___ GIVEN INFORMATION ___
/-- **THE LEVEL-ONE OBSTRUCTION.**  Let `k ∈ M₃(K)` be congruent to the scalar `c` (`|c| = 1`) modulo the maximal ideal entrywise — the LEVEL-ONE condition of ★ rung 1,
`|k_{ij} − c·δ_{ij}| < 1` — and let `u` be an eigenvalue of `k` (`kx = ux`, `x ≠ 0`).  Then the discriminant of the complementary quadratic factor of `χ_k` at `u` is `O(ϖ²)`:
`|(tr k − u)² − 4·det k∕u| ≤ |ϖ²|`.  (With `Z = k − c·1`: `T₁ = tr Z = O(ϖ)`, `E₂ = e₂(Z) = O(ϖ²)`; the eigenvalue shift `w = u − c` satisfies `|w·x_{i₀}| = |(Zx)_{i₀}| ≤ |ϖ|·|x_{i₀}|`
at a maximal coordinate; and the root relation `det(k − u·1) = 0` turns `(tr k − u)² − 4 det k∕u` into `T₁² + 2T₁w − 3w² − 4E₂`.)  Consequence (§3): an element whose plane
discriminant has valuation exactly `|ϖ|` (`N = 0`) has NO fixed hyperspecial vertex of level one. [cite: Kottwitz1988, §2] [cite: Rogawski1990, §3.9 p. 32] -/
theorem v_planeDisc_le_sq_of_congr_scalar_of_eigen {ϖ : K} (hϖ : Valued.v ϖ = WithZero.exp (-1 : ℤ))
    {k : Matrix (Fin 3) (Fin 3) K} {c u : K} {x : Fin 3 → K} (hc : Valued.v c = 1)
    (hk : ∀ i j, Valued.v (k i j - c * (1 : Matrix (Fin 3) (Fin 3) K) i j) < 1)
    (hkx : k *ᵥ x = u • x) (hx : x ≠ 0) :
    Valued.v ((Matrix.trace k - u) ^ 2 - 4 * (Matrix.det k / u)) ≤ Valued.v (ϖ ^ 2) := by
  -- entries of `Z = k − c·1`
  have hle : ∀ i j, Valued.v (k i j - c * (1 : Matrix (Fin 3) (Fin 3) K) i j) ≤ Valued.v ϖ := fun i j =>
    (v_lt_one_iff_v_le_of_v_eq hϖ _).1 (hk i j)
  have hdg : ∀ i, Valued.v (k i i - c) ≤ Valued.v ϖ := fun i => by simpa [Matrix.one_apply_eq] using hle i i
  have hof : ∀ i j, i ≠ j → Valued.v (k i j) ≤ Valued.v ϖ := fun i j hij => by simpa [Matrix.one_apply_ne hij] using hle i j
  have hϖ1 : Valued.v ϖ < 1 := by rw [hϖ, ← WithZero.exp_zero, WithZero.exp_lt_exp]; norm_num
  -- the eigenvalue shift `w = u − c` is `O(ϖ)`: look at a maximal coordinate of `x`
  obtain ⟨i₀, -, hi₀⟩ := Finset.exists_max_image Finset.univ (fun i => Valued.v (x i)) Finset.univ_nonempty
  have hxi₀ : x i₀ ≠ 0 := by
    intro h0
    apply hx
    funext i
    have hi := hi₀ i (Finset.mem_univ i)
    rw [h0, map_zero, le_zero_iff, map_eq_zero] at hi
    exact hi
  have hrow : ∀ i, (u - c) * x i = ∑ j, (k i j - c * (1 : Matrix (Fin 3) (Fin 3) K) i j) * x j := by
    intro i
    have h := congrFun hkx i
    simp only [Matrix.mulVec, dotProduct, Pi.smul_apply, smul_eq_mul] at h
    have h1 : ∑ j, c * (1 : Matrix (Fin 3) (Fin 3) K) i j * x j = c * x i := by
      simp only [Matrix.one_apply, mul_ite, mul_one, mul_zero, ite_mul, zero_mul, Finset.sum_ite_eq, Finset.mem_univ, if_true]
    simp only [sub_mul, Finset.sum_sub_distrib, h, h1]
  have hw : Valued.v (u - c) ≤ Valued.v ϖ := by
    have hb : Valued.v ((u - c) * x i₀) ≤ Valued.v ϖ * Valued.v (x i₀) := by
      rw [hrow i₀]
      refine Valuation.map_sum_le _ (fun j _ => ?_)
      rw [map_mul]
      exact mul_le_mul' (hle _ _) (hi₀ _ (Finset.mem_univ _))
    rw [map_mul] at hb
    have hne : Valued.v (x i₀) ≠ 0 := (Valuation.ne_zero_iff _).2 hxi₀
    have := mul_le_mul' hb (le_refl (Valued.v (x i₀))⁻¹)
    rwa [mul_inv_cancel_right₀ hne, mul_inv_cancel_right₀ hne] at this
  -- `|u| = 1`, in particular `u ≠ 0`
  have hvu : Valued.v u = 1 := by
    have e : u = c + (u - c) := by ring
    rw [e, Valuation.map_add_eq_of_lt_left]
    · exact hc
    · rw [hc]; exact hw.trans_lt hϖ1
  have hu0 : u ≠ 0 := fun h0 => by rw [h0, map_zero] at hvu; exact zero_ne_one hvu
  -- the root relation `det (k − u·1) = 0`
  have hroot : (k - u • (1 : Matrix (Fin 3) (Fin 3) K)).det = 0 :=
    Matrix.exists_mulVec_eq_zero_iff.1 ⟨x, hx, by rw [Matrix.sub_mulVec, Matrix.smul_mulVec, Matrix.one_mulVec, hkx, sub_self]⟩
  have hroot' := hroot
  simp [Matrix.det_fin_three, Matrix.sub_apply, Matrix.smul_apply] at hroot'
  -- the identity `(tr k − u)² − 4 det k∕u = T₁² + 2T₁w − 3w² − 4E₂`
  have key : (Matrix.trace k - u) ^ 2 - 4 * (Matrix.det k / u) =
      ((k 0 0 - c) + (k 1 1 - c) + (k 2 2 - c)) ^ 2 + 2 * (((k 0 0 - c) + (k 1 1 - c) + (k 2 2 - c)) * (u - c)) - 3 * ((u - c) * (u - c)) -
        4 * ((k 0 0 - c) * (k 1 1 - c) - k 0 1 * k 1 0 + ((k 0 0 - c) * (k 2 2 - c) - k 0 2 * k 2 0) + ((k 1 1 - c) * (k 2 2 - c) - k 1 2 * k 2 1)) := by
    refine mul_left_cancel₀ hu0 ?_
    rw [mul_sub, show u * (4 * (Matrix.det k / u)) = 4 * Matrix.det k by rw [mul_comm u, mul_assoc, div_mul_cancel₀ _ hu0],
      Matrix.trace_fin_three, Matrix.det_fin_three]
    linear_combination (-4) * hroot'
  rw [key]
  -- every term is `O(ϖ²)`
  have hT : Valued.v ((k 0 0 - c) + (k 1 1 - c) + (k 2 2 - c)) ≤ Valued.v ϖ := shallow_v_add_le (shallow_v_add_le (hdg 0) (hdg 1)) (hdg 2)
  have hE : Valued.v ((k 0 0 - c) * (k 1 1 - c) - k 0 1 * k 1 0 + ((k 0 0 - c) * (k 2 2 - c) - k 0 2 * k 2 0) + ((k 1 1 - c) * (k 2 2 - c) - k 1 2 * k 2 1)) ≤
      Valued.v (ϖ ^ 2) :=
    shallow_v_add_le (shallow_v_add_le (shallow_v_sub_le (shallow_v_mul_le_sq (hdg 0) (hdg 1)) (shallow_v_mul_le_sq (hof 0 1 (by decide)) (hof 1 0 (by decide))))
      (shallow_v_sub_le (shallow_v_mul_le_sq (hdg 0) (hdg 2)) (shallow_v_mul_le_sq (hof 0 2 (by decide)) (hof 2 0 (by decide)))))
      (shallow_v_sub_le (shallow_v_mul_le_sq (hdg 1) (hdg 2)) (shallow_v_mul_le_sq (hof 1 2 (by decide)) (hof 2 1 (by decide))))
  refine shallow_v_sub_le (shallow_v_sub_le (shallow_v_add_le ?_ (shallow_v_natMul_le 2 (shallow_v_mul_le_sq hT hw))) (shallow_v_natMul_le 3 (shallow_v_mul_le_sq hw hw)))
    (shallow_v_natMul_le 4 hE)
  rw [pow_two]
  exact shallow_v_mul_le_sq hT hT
___
## WHAT THIS TASK INVOLVES
The response must consist solely of the lines from the first line of the entries through the line containing "be an eigenvalue", repeated exactly.

## ANSWER BELOW
/-- **THE LEVEL-ONE OBSTRUCTION.**  Let `k ∈ M₃(K)` be congruent to the scalar `c` (`|c| = 1`) modulo the maximal ideal entrywise — the LEVEL-ONE condition of ★ rung 1,
`|k_{ij} − c·δ_{ij}| < 1` — and let `u` be an eigenvalue of `k` (`kx = ux`, `x ≠ 0`).  Then the discriminant of the complementary quadratic factor of `χ_k` at `u` is `O(ϖ²)`:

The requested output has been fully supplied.